Putting a Value on Corn Stover
Following a grain harvest, corn stover is harvested in Wisconsin to the extent that we see in some other states. Perhaps this is a good thing given the conservation benefits and the fact we harvest much more corn silage than other regions. However, from time to time the question is raised regarding the value of corn stover harvested and/or sold off the field as bedding (most common) or feed. It’s difficult to come-up with a solid answer. Here’s why......
It’s always been proper to start with nutrient value, but never more so than with current fertilizer prices. Corn stover contains nitrogen (N), phosphorus (as P2O5), and potassium (as K2O). From a fertilizer replacement standpoint, the P2O5 and K2O are the important ones. Most sources peg equivalent P2O5 removal at about 4.5 lbs. per dry matter ton. The amount of K2O removed is the problematic number for a couple of reasons. First, there is double the concentration of K2O in the leaves compared to the stalks. The actual concentration of K2O removed in the stover bales will be dependent on the relative percentage of leaves and stalks harvested. Second, K2O is very soluble and readily leaches out of dead plant material. This means that both the elapsed time between grain and stover harvest along with the amount of rainfall will have an impact on actual K2O removed in the plant material.
The range of equivalent P2O5 and K2O concentrations reported in corn stover varies depending on the source and author. The range in these values along with a commonly reported value is shown in Table 1. Using the common value as a reasonable estimate, the fertilizer replacement value of corn stover can be made.

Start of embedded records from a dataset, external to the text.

/-- ★★★ **THE G FRAME OF ROW 13 AT NODE 00's LETTERS**: `GFrame₅` over the coded carriers of the subfamily `f`, site family `KSC` (G′), bond family
`KACU G (f j) (GAY … (par j) (parB j) (GpY (par j))) (parB j) (C37 j) (C38 j)` (G), C⁻¹ kernel `pullS … (CinvY f G par j)`; parent gen 12's `cinvFrame₃CodedOn`;
letters and laws of `B9SectBGWordDeltaAY` ∕ `B9SectBQSizesY` ∕ `B9SectBGClassLettersY` ∕ `B9SectBGReadCodedY`; displayed: the parent's binders and
`hunitA`, `hparB`, `hb₁`, `hreg335P`, `hC37G`, `hvarB`, `hMd`, `hnbr`. [cite: Balaban1985BackgroundPropagators, Thm 3.4 p.400, Thm 3.3 p.399, (3.15) p.393, (3.24)–(3.27) pp.394–395, (3.35)–(3.37) p.396, (3.42) p.397, (3.80)–(3.81) p.406, (3.82)–(3.86) p.407; Balaban1984PropagatorsII, (2.51) p.232, Lemma 2.1 p.234] -/
noncomputable def gFrame₅CodedOn (hι : ∀ (j : J) (s : BlkY (f j).toKIdx), β (f j).toKIdx.hN (f j).toKIdx.D (f j).toKIdx.hk (ιB j s) = s)
    (hG1 : ∀ u : 𝔸ˣ, u ∈ G → ‖(u : 𝔸)‖ ≤ 1) (hpar : ∀ j (U : CfgY 𝔸 (f j).toKIdx), GVal G (f j).toKIdx U → ∀ z w, par j U z w ∈ G)
    (hunit : ∀ j (U : CfgY 𝔸 (f j).toKIdx), GVal G (f j).toKIdx U → IsUnit (deltaPrimeAY (f j).toKIdx (par j) U))
    (M₂ : ℝ) (hM₂ : 0 ≤ M₂) (hrepr : ∀ (v : 𝔸) (j : ι), |b.repr v j| ≤ M₂ * ‖v‖) (hcR : 0 < M₂ * ∑ j, ‖b j‖)
    (Cq : ℝ) (hCq : 0 ≤ Cq) (hC37 : ∀ j β' U a, C37 j β' U a → GVal G (f j).toKIdx U ∧ CplxLettersY G (f j) (par j) (ιB j) Cq β' U a)
    (MInv aInv aW : ℝ) (hMInv : 0 < MInv) (haInv : 0 < aInv) (haW : 0 < aW)
    (hunitX : ∀ j (U : CfgY 𝔸 (f j).toKIdx), GVal G (f j).toKIdx U → IsUnit (XY (f j).toKIdx (par j) (GpY (f j).toKIdx (par j)) U))
    (hsym : ∀ j (U : CfgY 𝔸 (f j).toKIdx) (z w : SiteY (f j).toKIdx), par j U z w = (par j U w z)⁻¹)
    -- the G-side displayed laws
    (hunitA : ∀ j (α₀ : ℝ) (U : CfgY 𝔸 (f j).toKIdx), MInv ≤ (geo9Y (f j)).M → 0 < α₀ → (geo9Y (f j)).M * α₀ ≤ aInv →
      (bg9YC 𝔸 G P (f j)).Reg335 c35 α₀ U → IsUnit (deltaAY (f j).toKIdx (par j) (parB j) (GpY (f j).toKIdx (par j)) U))
    (hparB : ∀ j (U : CfgY 𝔸 (f j).toKIdx), GVal G (f j).toKIdx U → ∀ y f', parB j U y f' ∈ G) (hb₁ : 0 ≤ b₁)
    (C₀ : ℝ) (hC₀ : 0 ≤ C₀)
    (hreg335P : ∀ j (α₀ : ℝ) (U : CfgY 𝔸 (f j).toKIdx), MInv ≤ (geo9Y (f j)).M → 0 < α₀ → (geo9Y (f j)).M * α₀ ≤ aInv →
      (bg9YC 𝔸 G P (f j)).Reg335 c35 α₀ U → Reg335PlaqY G (f j) (ιB j) C₀ U)
    (hC37G : ∀ j β' U a, C37 j β' U a → CplxLettersGY G (f j) (ιB j) β' U a)
    (cVar : ℝ) (hcVar : 0 ≤ cVar) (hvarB : ∀ j β' U a, C37 j β' U a → VarParBY (f j).toKIdx (parB j) cVar β' U a)
    (hMd : 2 * ((d : ℝ) + 1) < MInv) (mN : ℕ) (hnbr : ∀ (j : J) (y' : IBondY (f j).toKIdx), (nbr (geo9Y (f j)) (2 * ((d : ℝ) + 1)) y').card ≤ mN) :
    GFrame₅ c35 (fun j => geo9Y (f j)) (fun j => (codingYx P G (f j) (C37 j) (C38 j)).bg) (fun j => KSC P G (f j) (par j) (C37 j) (C38 j)) b (Fin (d + 1))
      (fun j => SiteY (f j).toKIdx) (fun j => BlkY (f j).toKIdx × ι)
      (fun j => KACU P G (f j) (GAY (f j).toKIdx (par j) (parB j) (GpY (f j).toKIdx (par j))) (parB j) (C37 j) (C38 j))
      (fun j => pullS (codingYx P G (f j) (C37 j) (C38 j)) (CinvY P f G par j)) :=
  { cinvFrame₃CodedOn P f c35 G par b ιB C37 C38 hι hG1 hpar hunit M₂ hM₂ hrepr hcR Cq hCq hC37 MInv aInv aW hMInv haInv haW hunitX hsym with
    C₀ := C₀
    κQb := (M₂ * ∑ j, ‖b j‖) * (2 * (((ℓ + 1 : ℕ) : ℝ)) ^ (d + 1)) * Real.exp (1 * ((ℓ : ℝ) + 3))
    cFb := (M₂ * ∑ j, ‖b j‖) * (cVar * (2 * (((ℓ + 1 : ℕ) : ℝ)) ^ (d + 1))) * Real.exp (1 * ((ℓ : ℝ) + 3))
    abar := (M₂ * ∑ j, ‖b j‖) * b₁
    cRG := fun δ => M₂ * (∑ j, ‖b j‖) + cXY (d := d) (ℓ := ℓ) b M₂ mN δ
    wBG := fun B _ => (M₂ * ∑ j, ‖b j‖) * B + 1
    wδG := fun δ => δ
    C₀_nonneg := hC₀
    κQb_nonneg := by positivity
    cFb_nonneg := by positivity
    abar_nonneg := mul_nonneg hcR.le hb₁
    cRG_pos := fun δ hδ => add_pos_of_pos_of_nonneg hcR (cXY_nonneg (d := d) (ℓ := ℓ) b hM₂ mN δ)
    wBG_pos := fun B _ hB _ => by positivity
    wδG_pos := fun δ hδ => hδ
    rep := fun j => repY (f j).toKIdx ι
    Gb := fun j c => GbC (f j).toKIdx (par j) (parB j) b c
    Qb := fun j c => QbC (f j).toKIdx (parB j) b c
    Qsb := fun j c => QsbC (f j).toKIdx (parB j) b c
    ab := fun j => abC (f j).toKIdx b
    F₂ := fun j c c' => F₂C (f j).toKIdx (parB j) b c c'
    F₂s := fun j c c' => F₂sC (f j).toKIdx (parB j) b c c'
    LapB := fun j c => LapBC (f j).toKIdx b c
    L_one_le := fun j => geo9K_one_le_L (f j).toKIdx
    T_comm := fun j μ ν z => shiftY_shiftY_comm (f j).toKIdx μ ν z
    hrep := fun j q => blkC_repY (f j).toKIdx ι (ιB j) q
    hinj := fun j => repY_injective (f j).toKIdx ι
    stencilFB := fun j μ ν z => stencilFB_blkC (f j).toKIdx (ιB j) (hι j) μ ν z
    stencilSt := fun j μ z q hq => stencilSt_blkC (f j).toKIdx (ιB j) (hι j) μ z q hq
    stencilLoc := fun j μ z q hq => stencilLoc_blkC (f j).toKIdx (ιB j) (hι j) μ z q hq
    reg335 := fun j α₀ c hM hα₀ hMa hreg => by
      obtain ⟨U, rfl, hU⟩ := (codingYx P G (f j) (C37 j) (C38 j)).exists_of_bg_Reg335 hreg
      exact hreg335P j α₀ U hM hα₀ hMa hU
    hQb := fun j α₀ c δ hM hα₀ hMa hreg hδ hδ1 => by
      letI : Fintype (geo9K (f j).toKIdx).Site := ‹∀ x : MemberY d ℓ hd hL b₀ b₁ Mstar, Fintype (geo9Y x).Site› (f j)
      obtain ⟨U, rfl, hU⟩ := (codingYx P G (f j) (C37 j) (C38 j)).exists_of_bg_Reg335 hreg
      have h := hasMajorant_QbC (Rr := 0) (Hp := True) (f j).toKIdx (parB j) b (ιB j) (hι j) hM₂ hrepr
        (parB_contractive G (f j) (parB j) hG1 (hparB j U hU.1.1)) hδ.le
      refine hasMajorant_mono _ h fun a a' => ?_
      have hL1 : (1 : ℝ) ≤ 2 * (((ℓ + 1 : ℕ) : ℝ)) ^ (d + 1) := by
        have : (1 : ℝ) ≤ (((ℓ + 1 : ℕ) : ℝ)) ^ (d + 1) := one_le_pow₀ (by exact_mod_cast Nat.succ_le_succ (Nat.zero_le ℓ))
        linarith
      have hδ1' : δ ≤ 1 := hδ1
      have hℓ : (0 : ℝ) ≤ (ℓ : ℝ) + 3 := by positivity
      have he : Real.exp (δ * ((ℓ : ℝ) + 3)) ≤ Real.exp (1 * ((ℓ : ℝ) + 3)) := Real.exp_le_exp.2 (by nlinarith)
      have hE0 := (Real.exp_pos (-(δ * (geo9K (f j).toKIdx).dist a a'))).le
      have hMS : 0 ≤ M₂ * ∑ j, ‖b j‖ := hcR.le
      calc M₂ * (∑ j, ‖b j‖) * (Real.exp (δ * ((ℓ : ℝ) + 3)) * Real.exp (-(δ * (geo9K (f j).toKIdx).dist a a')))
          = M₂ * (∑ j, ‖b j‖) * 1 * Real.exp (δ * ((ℓ : ℝ) + 3)) * Real.exp (-(δ * (geo9K (f j).toKIdx).dist a a')) := by ring
        _ ≤ M₂ * (∑ j, ‖b j‖) * (2 * (((ℓ + 1 : ℕ) : ℝ)) ^ (d + 1)) * Real.exp (1 * ((ℓ : ℝ) + 3)) *
              Real.exp (-(δ * (geo9K (f j).toKIdx).dist a a')) := by gcongr
    hQsb := fun j α₀ c δ hM hα₀ hMa hreg hδ hδ1 => by
      letI : Fintype (geo9K (f j).toKIdx).Site := ‹∀ x : MemberY d ℓ hd hL b₀ b₁ Mstar, Fintype (geo9Y x).Site› (f j)
      obtain ⟨U, rfl, hU⟩ := (codingYx P G (f j) (C37 j) (C38 j)).exists_of_bg_Reg335 hreg
      have h := hasMajorant_QsbC (Rr := 0) (Hp := True) (f j).toKIdx (parB j) b (ιB j) (hι j) hM₂ hrepr
        (parB_contractive G (f j) (parB j) hG1 (hparB j U hU.1.1)) hδ.le
      refine hasMajorant_mono _ h fun a a' => ?_
      have hδ1' : δ ≤ 1 := hδ1
      have hℓ : (0 : ℝ) ≤ (ℓ : ℝ) + 3 := by positivity
      have he : Real.exp (δ * ((ℓ : ℝ) + 3)) ≤ Real.exp (1 * ((ℓ : ℝ) + 3)) := Real.exp_le_exp.2 (by nlinarith)
      have hMS : 0 ≤ M₂ * ∑ j, ‖b j‖ := hcR.le
      calc M₂ * (∑ j, ‖b j‖) * (2 * (((ℓ + 1 : ℕ) : ℝ)) ^ (d + 1) * Real.exp (δ * ((ℓ : ℝ) + 3)) * Real.exp (-(δ * (geo9K (f j).toKIdx).dist a a')))
          = M₂ * (∑ j, ‖b j‖) * (2 * (((ℓ + 1 : ℕ) : ℝ)) ^ (d + 1)) * Real.exp (δ * ((ℓ : ℝ) + 3)) * Real.exp (-(δ * (geo9K (f j).toKIdx).dist a a')) := by
            ring
        _ ≤ M₂ * (∑ j, ‖b j‖) * (2 * (((ℓ + 1 : ℕ) : ℝ)) ^ (d + 1)) * Real.exp (1 * ((ℓ : ℝ) + 3)) *
              Real.exp (-(δ * (geo9K (f j).toKIdx).dist a a')) := by gcongr
    ha324 := fun j => by
      letI : Fintype (geo9K (f j).toKIdx).Site := ‹∀ x : MemberY d ℓ hd hL b₀ b₁ Mstar, Fintype (geo9Y x).Site› (f j)
      refine hasMajorant_mono _ (hasMajorant_abC (Rr := 0) (Hp := True) (f j).toKIdx b (ιB j) (hι j) hM₂ hrepr hb₁) fun a a' => ?_
      split_ifs <;> first | exact le_of_eq (mul_assoc _ _ _).symm | exact le_of_eq (mul_zero _) | simp_all
    reg_ginv := fun j α₀ c hM hα₀ hMa hreg => by
      obtain ⟨U, rfl, hU⟩ := (codingYx P G (f j) (C37 j) (C38 j)).exists_of_bg_Reg335 hreg
      exact reg_ginv_base G (f j) (par j) (parB j) b U hU.1.1 (hunitA j α₀ U hM hα₀ hMa hU)
    gb_eq_cplx := fun j α₁ c c' X hα₁ h37 h1 h2 => by
      obtain ⟨U, a, rfl, rfl, hC⟩ := (codingYx P G (f j) (C37 j) (C38 j)).exists_of_bg_Cplx337 h37
      exact (gb_eq_cplx_pair G (f j) (par j) (parB j) b U (hC37 j α₁ U a hC).1 a X h1 h2).2
    qb_mul := fun j α₁ c c' hα₁ h37 => by
      obtain ⟨U, a, rfl, rfl, hC⟩ := (codingYx P G (f j) (C37 j) (C38 j)).exists_of_bg_Cplx337 h37
      exact ⟨qbC_prod (f j).toKIdx (parB j) b U a, qsbC_prod (f j).toKIdx (parB j) b U a⟩
    hF₂ := fun j α₁ c c' hα₁ h37 δ hδ hδ1 => by
      letI : Fintype (geo9K (f j).toKIdx).Site := ‹∀ x : MemberY d ℓ hd hL b₀ b₁ Mstar, Fintype (geo9Y x).Site› (f j)
      obtain ⟨U, a, rfl, rfl, hC⟩ := (codingYx P G (f j) (C37 j) (C38 j)).exists_of_bg_Cplx337 h37
      have hcv : 0 ≤ cVar * α₁ := mul_nonneg hcVar hα₁.le
      have hv := hvarB j α₁ U a hC
      have hδ1' : δ ≤ 1 := hδ1
      have hℓ : (0 : ℝ) ≤ (ℓ : ℝ) + 3 := by positivity
      have he : Real.exp (δ * ((ℓ : ℝ) + 3)) ≤ Real.exp (1 * ((ℓ : ℝ) + 3)) := Real.exp_le_exp.2 (by nlinarith)
      have hL1 : (1 : ℝ) ≤ 2 * (((ℓ + 1 : ℕ) : ℝ)) ^ (d + 1) := by
        have : (1 : ℝ) ≤ (((ℓ + 1 : ℕ) : ℝ)) ^ (d + 1) := one_le_pow₀ (by exact_mod_cast Nat.succ_le_succ (Nat.zero_le ℓ))
        linarith
      have hMS : 0 ≤ M₂ * ∑ j, ‖b j‖ := hcR.le
      constructor
      · refine hasMajorant_mono _ (hasMajorant_F₂C (Rr := 0) (Hp := True) (f j).toKIdx (parB j) b (ιB j) (hι j) hM₂ hrepr hcv hv hδ.le) fun a a' => ?_
        calc M₂ * (∑ j, ‖b j‖) * (cVar * α₁ * Real.exp (δ * ((ℓ : ℝ) + 3)) * Real.exp (-(δ * (geo9K (f j).toKIdx).dist a a')))
            = M₂ * (∑ j, ‖b j‖) * (cVar * 1) * Real.exp (δ * ((ℓ : ℝ) + 3)) * α₁ * Real.exp (-(δ * (geo9K (f j).toKIdx).dist a a')) := by ring
          _ ≤ M₂ * (∑ j, ‖b j‖) * (cVar * (2 * (((ℓ + 1 : ℕ) : ℝ)) ^ (d + 1))) * Real.exp (1 * ((ℓ : ℝ) + 3)) * α₁ *
                Real.exp (-(δ * (geo9K (f j).toKIdx).dist a a')) := by gcongr
      · refine hasMajorant_mono _ (hasMajorant_F₂sC (Rr := 0) (Hp := True) (f j).toKIdx (parB j) b (ιB j) (hι j) hM₂ hrepr hcv hv hδ.le) fun a a' => ?_
        calc M₂ * (∑ j, ‖b j‖) * (cVar * α₁ * (2 * (((ℓ + 1 : ℕ) : ℝ)) ^ (d + 1)) * Real.exp (δ * ((ℓ : ℝ) + 3)) *
              Real.exp (-(δ * (geo9K (f j).toKIdx).dist a a')))
            = M₂ * (∑ j, ‖b j‖) * (cVar * (2 * (((ℓ + 1 : ℕ) : ℝ)) ^ (d + 1))) * Real.exp (δ * ((ℓ : ℝ) + 3)) * α₁ *
                Real.exp (-(δ * (geo9K (f j).toKIdx).dist a a')) := by ring
          _ ≤ M₂ * (∑ j, ‖b j‖) * (cVar * (2 * (((ℓ + 1 : ℕ) : ℝ)) ^ (d + 1))) * Real.exp (1 * ((ℓ : ℝ) + 3)) * α₁ *
                Real.exp (-(δ * (geo9K (f j).toKIdx).dist a a')) := by gcongr
    cplxG := fun j α₁ c c' hα₁ h37 => by
      obtain ⟨U, a, rfl, rfl, hC⟩ := (codingYx P G (f j) (C37 j) (C38 j)).exists_of_bg_Cplx337 h37
      exact hC37G j α₁ U a hC
    readG342 := fun j α₀ c B₀ δ hM hα₀ hMa hreg hB₀ hδ hE => by
      obtain ⟨U, rfl, hU⟩ := (codingYx P G (f j) (C37 j) (C38 j)).exists_of_bg_Reg335 hreg
      exact readG342_base P G (f j) (par j) (parB j) b (ιB j) (C37 j) (C38 j) (hι j) hM₂ hrepr (fun δ _ => cXY_nonneg (d := d) (ℓ := ℓ) b hM₂ mN δ)
        (crossReadY_KACU P G (f j) (par j) (parB j) b (ιB j) (C37 j) (C38 j) (hι j) hG1 hM₂ hrepr (hnbr j)) (lt_of_lt_of_le hMd hM) U hU.1.1 hB₀ hδ hE
    writeG342 := fun j c c' α₁ B δ hα₁ hα₁W h37 hB hδ h0 h1 h2 h3 => by
      obtain ⟨U, a, rfl, rfl, hC⟩ := (codingYx P G (f j) (C37 j) (C38 j)).exists_of_bg_Cplx337 h37
      have hw := writeG342_GbC P (Rr := 0) (Hp := True) G (f j) (par j) (parB j) b (ιB j) (C37 j) (C38 j) (hι j) hM₂ hrepr U (hC37 j α₁ U a hC).1 a hB h0
        (fun ν => h1 (Sum.inl ν)) (fun ν => h2 (Sum.inr ν)) h3
      exact eBlock_mono (f j).toKIdx _ (by linarith) hw }

/-! ## §3 ★★ The (3.42) step of the bond family through the frame -/

/-- ★★ **`StepEPos` OF THE CODED BOND FAMILY `KACU` THROUGH THE G FRAME** (r06's `stepEPos_of_gFrame₅` on `gFrame₅CodedOn`), GIVEN the Lemma-2.1 datum
`(d261, h261)` of the frame.  (Route F landed the same step under the displayed (3.85) pair; this is Route L's, under the displayed laws of the instance.)
[cite: Balaban1985BackgroundPropagators, Thm 3.4 p.400 + Thm 3.3 p.399 + (3.42) p.397 + (3.82)–(3.86) p.407; Balaban1984PropagatorsII, Lemma 2.1 p.234, (2.51) p.232] -/
theorem stepEPos_KACU_frame_on (hι : ∀ (j : J) (s : BlkY (f j).toKIdx), β (f j).toKIdx.hN (f j).toKIdx.D (f j).toKIdx.hk (ιB j s) = s)
    (hG1 : ∀ u : 𝔸ˣ, u ∈ G → ‖(u : 𝔸)‖ ≤ 1) (hpar : ∀ j (U : CfgY 𝔸 (f j).toKIdx), GVal G (f j).toKIdx U → ∀ z w, par j U z w ∈ G)
    (hunit : ∀ j (U : CfgY 𝔸 (f j).toKIdx), GVal G (f j).toKIdx U → IsUnit (deltaPrimeAY (f j).toKIdx (par j) U))
    (M₂ : ℝ) (hM₂ : 0 ≤ M₂) (hrepr : ∀ (v : 𝔸) (j : ι), |b.repr v j| ≤ M₂ * ‖v‖) (hcR : 0 < M₂ * ∑ j, ‖b j‖)
    (Cq : ℝ) (hCq : 0 ≤ Cq) (hC37 : ∀ j β' U a, C37 j β' U a → GVal G (f j).toKIdx U ∧ CplxLettersY G (f j) (par j) (ιB j) Cq β' U a)
    (MInv aInv aW : ℝ) (hMInv : 0 < MInv) (haInv : 0 < aInv) (haW : 0 < aW)
    (hunitX : ∀ j (U : CfgY 𝔸 (f j).toKIdx), GVal G (f j).toKIdx U → IsUnit (XY (f j).toKIdx (par j) (GpY (f j).toKIdx (par j)) U))
    (hsym : ∀ j (U : CfgY 𝔸 (f j).toKIdx) (z w : SiteY (f j).toKIdx), par j U z w = (par j U w z)⁻¹)
    (hunitA : ∀ j (α₀ : ℝ) (U : CfgY 𝔸 (f j).toKIdx), MInv ≤ (geo9Y (f j)).M → 0 < α₀ → (geo9Y (f j)).M * α₀ ≤ aInv →
      (bg9YC 𝔸 G P (f j)).Reg335 c35 α₀ U → IsUnit (deltaAY (f j).toKIdx (par j) (parB j) (GpY (f j).toKIdx (par j)) U))
    (hparB : ∀ j (U : CfgY 𝔸 (f j).toKIdx), GVal G (f j).toKIdx U → ∀ y f', parB j U y f' ∈ G) (hb₁ : 0 ≤ b₁)
    (C₀ : ℝ) (hC₀ : 0 ≤ C₀)
    (hreg335P : ∀ j (α₀ : ℝ) (U : CfgY 𝔸 (f j).toKIdx), MInv ≤ (geo9Y (f j)).M → 0 < α₀ → (geo9Y (f j)).M * α₀ ≤ aInv →
      (bg9YC 𝔸 G P (f j)).Reg335 c35 α₀ U → Reg335PlaqY G (f j) (ιB j) C₀ U)
    (hC37G : ∀ j β' U a, C37 j β' U a → CplxLettersGY G (f j) (ιB j) β' U a)
    (cVar : ℝ) (hcVar : 0 ≤ cVar) (hvarB : ∀ j β' U a, C37 j β' U a → VarParBY (f j).toKIdx (parB j) cVar β' U a)
    (hMd : 2 * ((d : ℝ) + 1) < MInv) (mN : ℕ) (hnbr : ∀ (j : J) (y' : IBondY (f j).toKIdx), (nbr (geo9Y (f j)) (2 * ((d : ℝ) + 1)) y').card ≤ mN)
    (d261 : ℝ → ℕ)
    (h261 : ∀ (j : J) (δ α : ℝ), 0 < δ → δ ≤ 1 → 9 / 5000 ≤ α → α < 1 →
      (gFrame₅CodedOn P f c35 G par parB b ιB C37 C38 hι hG1 hpar hunit M₂ hM₂ hrepr hcR Cq hCq hC37 MInv aInv aW hMInv haInv haW hunitX hsym hunitA hparB hb₁ C₀
        hC₀ hreg335P hC37G cVar hcVar hvarB hMd mN hnbr).M261 δ ≤ (geo9Y (f j)).M →
      Ineq261 (d261 δ) (toB6 (geo9Y (f j)) 0 True) δ α) :
    StepEPos (d + 1) c35 (fun j => geo9Y (f j)) (fun j => (codingYx P G (f j) (C37 j) (C38 j)).bg) (fun j => KSC P G (f j) (par j) (C37 j) (C38 j))
      (fun j => KACU P G (f j) (GAY (f j).toKIdx (par j) (parB j) (GpY (f j).toKIdx (par j))) (parB j) (C37 j) (C38 j))
      (fun j => pullS (codingYx P G (f j) (C37 j) (C38 j)) (CinvY P f G par j))
      (fun j => KACU P G (f j) (GAY (f j).toKIdx (par j) (parB j) (GpY (f j).toKIdx (par j))) (parB j) (C37 j) (C38 j)) :=
  stepEPos_of_gFrame₅ (F := gFrame₅CodedOn P f c35 G par parB b ιB C37 C38 hι hG1 hpar hunit M₂ hM₂ hrepr hcR Cq hCq hC37 MInv aInv aW hMInv haInv haW hunitX
    hsym hunitA hparB hb₁ C₀ hC₀ hreg335P hC37G cVar hcVar hvarB hMd mN hnbr) d261 h261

Keep in mind that the $22.00 figure is for 100 percent dry matter. Like the K2O concentration, moisture content will also vary. If bales are 25 percent moisture, this reduces the fertilizer value to $16.50 per ton as harvested, or to $8.25 for a 1000 lb. bale.
Soil Organic Matter:
Removing corn residue will have a negative impact on maintaining or improving soil organic matter. It is difficult to put an economic value on soil physical properties, although such estimates do exist and are typically reported at about $0.30 per ton of corn stover removed. For a single year, removing corn residue will likely have an immeasurable impact. If done routinely for consecutive years, the long term effects will be significant because increasing soil organic matter percentage is difficult once it has been reduced.
Erosion and runoff:
The importance of crop residue to reduce soil erosion and runoff is well documented. Obviously the impact that removing corn stover will have on soil and nutrient runoff will vary from field to field. It makes sense that fields prone to erosion because of steep slopes are not the best candidates for removing crop residue cover. There is generally no attempt to place a monetary value on the stover because of potential soil loss. If this is a concern, find a different field.